We all know them. Those people who can seemingly eat at will and never gain an ounce. Those people blessed with a fast metabolism. If you feel cursed with a slow metabolism, there is encouraging news--you can help speed up your metabolism through a program of diet and exercise.
Components of Metabolism
Your total daily metabolic rate consists of your basal metabolic rate, or the amount of energy required to maintain vital functions such as breathing; the thermic effect of exercise, or the amount of energy to fuel exercise activities; and the thermic effect of food, which includes the energy used in chewing, swallowing, peristalsis, digestion, absorption and excretion. There are many ways to raise your metabolic rate by the influence of your diet on the thermic effect of food.
Increase Dietary Protein
The typical American diet consists of approximately 58 percent carbohydrates, 30 percent fat and 12 percent protein.
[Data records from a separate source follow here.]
import Summits.HubbardSuperconductivity.HubbardSuperconductivity.Theorems.AnisotropyChordTransferFibre3FinXBSym

/-!
# Route `AnisotropyChord` / H0 rotor rung: FIN combined (rows `N₁` + C) certificate at `L = 19` — cell facts, part `do`

Kernel facts `xbcCellAny 19 (49/50) 20 la lb (c, bn) = true` (via the symmetric-table evaluator `xbcCellAnyW` of `…FinXBSym`: `rw [← xbcCellAnyW_eq]; decide +kernel`, zero data) for 1 λ-cells of the per-`L` cover
(`…FinXCCover.xbcCheck`; cell design: p3 g6 (g5 generator) scratch `xbc_design.py`, mirrors `xb_mirror.py`/`xc_mirror.py`); assembled in `…FinXBCNineteen`.
Prover seat `hubbard-h0-rotor-p3` g5; helper for piece A = stmt-HubbardSuperconductivity-23918 of rung 19089 (`--supports`, helper class).
WHAT THIS IS NOT: nothing here proves superconductivity in the Hubbard model (rotor TARGET as worded stays FALSE, g15 verdict); kernel facts for the FIN certificate of two hypotheses (rows `N₁`, C) of ONE conditional reduction.  Tree imports only; no sorry, no new axioms.
-/

set_option linter.dupNamespace false

namespace Summit.HubbardSuperconductivity.HubbardSuperconductivity.Theorems.AnisotropyChord.Transfer.Fibre3

namespace FinXB

set_option maxHeartbeats 4000000 in
/-- kernel fact: cell 132 at `L = 19` (certified, c = (1/2 : ℚ), b = 22/20). [folklore] -/
theorem xbc19_132 : xbcCellAny 19 (49/50 : ℚ) 20 3972457162103671 4071768591156263 ((1/2 : ℚ), (22 : ℕ)) = true := by
  rw [← xbcCellAnyW_eq]
  decide +kernel

end FinXB

end Summit.HubbardSuperconductivity.HubbardSuperconductivity.Theorems.AnisotropyChord.Transfer.Fibre3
Foods rich in carbohydrates and fats are relatively easy to digest and do not require large amounts of metabolic energy. Increasing the percentage of lean proteins in your diet, from sources such as fish and poultry, will utilize greater amounts of metabolic energy and raise your daily metabolic rate. Some diet programs recommend up to 40 percent protein in the diet.
Increase Complex Carbohydrates
Simple carbohydrates, or sugars, and highly refined complex carbohydrates such as the starch in white bread, are fairly easy to digest and don't require much metabolic energy. Increasing your intake of unrefined complex carbohydrates will challenge your digestive system to work harder and consume more metabolic energy in the process. Increase your intake of whole grain and multigrain starches in your daily diet.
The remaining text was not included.